**WHAT IS EXPECTED**
Your answer should consist of every line from the records that holds the string "hneg".

-- Opening Marker --

/-- The same for `0 < |a| < π/8` (mirror symmetry `hasOnlyRealZeros_linearFactorH_neg_iff`; the residue
is even in `a`).  This is the statement the barrier audit of `NewmanConjecture.lean` asks a prover to
land. [folklore] -/
theorem not_hasOnlyRealZeros_linearFactorH_of_coshIntegral_ne_zero {a : ℝ} (ha : a ≠ 0)
    (hlt : |a| < Real.pi / 8)
    (hR : (∫ t in Ioi (0 : ℝ), deBruijnH 0 (t : ℂ) * (Real.cosh (a * t) : ℂ)) ≠ 0) :
    ¬ HasOnlyRealZeros (linearFactorH a) := by
  rcases lt_or_gt_of_ne ha with hneg | hpos
  · have h := not_hasOnlyRealZeros_linearFactorH_of_coshIntegral_ne_zero_pos (a := -a) (neg_pos.2 hneg)
      (by rwa [abs_of_neg hneg] at hlt) (by simpa only [neg_mul, Real.cosh_neg] using hR)
    rwa [hasOnlyRealZeros_linearFactorH_neg_iff] at h
  · exact not_hasOnlyRealZeros_linearFactorH_of_coshIntegral_ne_zero_pos hpos
      (by rwa [abs_of_pos hpos] at hlt) hR

/-- **Unconditional window**: for every `0 < |a| ≤ 0.3188` the linear-factor deformation
`linearFactorH a` of `H_0` has a non-real zero — the residue is `(π/2)Φ_ℂ(i|a|)` with
`Re Φ_ℂ(i|a|) > 0` kernel-checked (`UniversalFactor.PhiICert.re_tsum_pos_wide`). [folklore] -/
theorem not_hasOnlyRealZeros_linearFactorH_of_abs_le {a : ℝ} (ha : a ≠ 0)
    (h1 : |a| ≤ 3188 / 10000) : ¬ HasOnlyRealZeros (linearFactorH a) := by
  have hπ : (3188 : ℝ) / 10000 < Real.pi / 8 := by
    have := Real.pi_gt_three
    linarith
  have hlt : |a| < Real.pi / 8 := lt_of_le_of_lt h1 hπ
  refine not_hasOnlyRealZeros_linearFactorH_of_coshIntegral_ne_zero ha hlt ?_
  have hcert := UniversalFactor.coshIntegral_ne_zero_of_re_tsum_ne_zero (a := |a|) (by rwa [abs_abs])
    (UniversalFactor.PhiICert.re_tsum_pos_wide (abs_nonneg a) h1).ne'
  rcases abs_choice a with h | h
  · rwa [h] at hcert
  · simpa only [h, neg_mul, Real.cosh_neg] using hcert

/-- Headline form: a non-real zero of `linearFactorH a` for each `0 < |a| ≤ 0.3188`. [folklore] -/
theorem exists_nonreal_zero_linearFactorH_of_abs_le {a : ℝ} (ha : a ≠ 0) (h1 : |a| ≤ 3188 / 10000) :
    ∃ z : ℂ, linearFactorH a z = 0 ∧ z.im ≠ 0 := by
  have h := not_hasOnlyRealZeros_linearFactorH_of_abs_le ha h1
  unfold HasOnlyRealZeros at h
  push Not at h
  exact h

/-- The splitting bookkeeping: on the unconditional window the conjunct of the linear-ray splitting
`LinearRay a ∧ (LinearRay a → RH)` is FALSE while its bridge `LinearRay a → RH`
(`riemannHypothesis_of_linearRay'`) is TRUE — so the splitting decides nothing about RH there. [folklore] -/
theorem linearRay_splitting_vacuous_of_abs_le {a : ℝ} (ha : a ≠ 0) (h1 : |a| ≤ 3188 / 10000) :
    ¬ HasOnlyRealZeros (linearFactorH a) ∧
      (HasOnlyRealZeros (linearFactorH a) → Summit.RiemannHypothesis) :=
  ⟨not_hasOnlyRealZeros_linearFactorH_of_abs_le ha h1, riemannHypothesis_of_linearRay' ha⟩

end Summit.RiemannHypothesis.RiemannHypothesis.Theorems.Splittings.LinearRayWideWindow

end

-- Closing Marker --

**RESPONSE AREA**
  rcases lt_or_gt_of_ne ha with hneg | hpos
  · have h := not_hasOnlyRealZeros_linearFactorH_of_coshIntegral_ne_zero_pos (a := -a) (neg_pos.2 hneg)
      (by rwa [abs_of_neg hneg] at hlt) (by simpa only [neg_mul, Real.cosh_neg] using hR)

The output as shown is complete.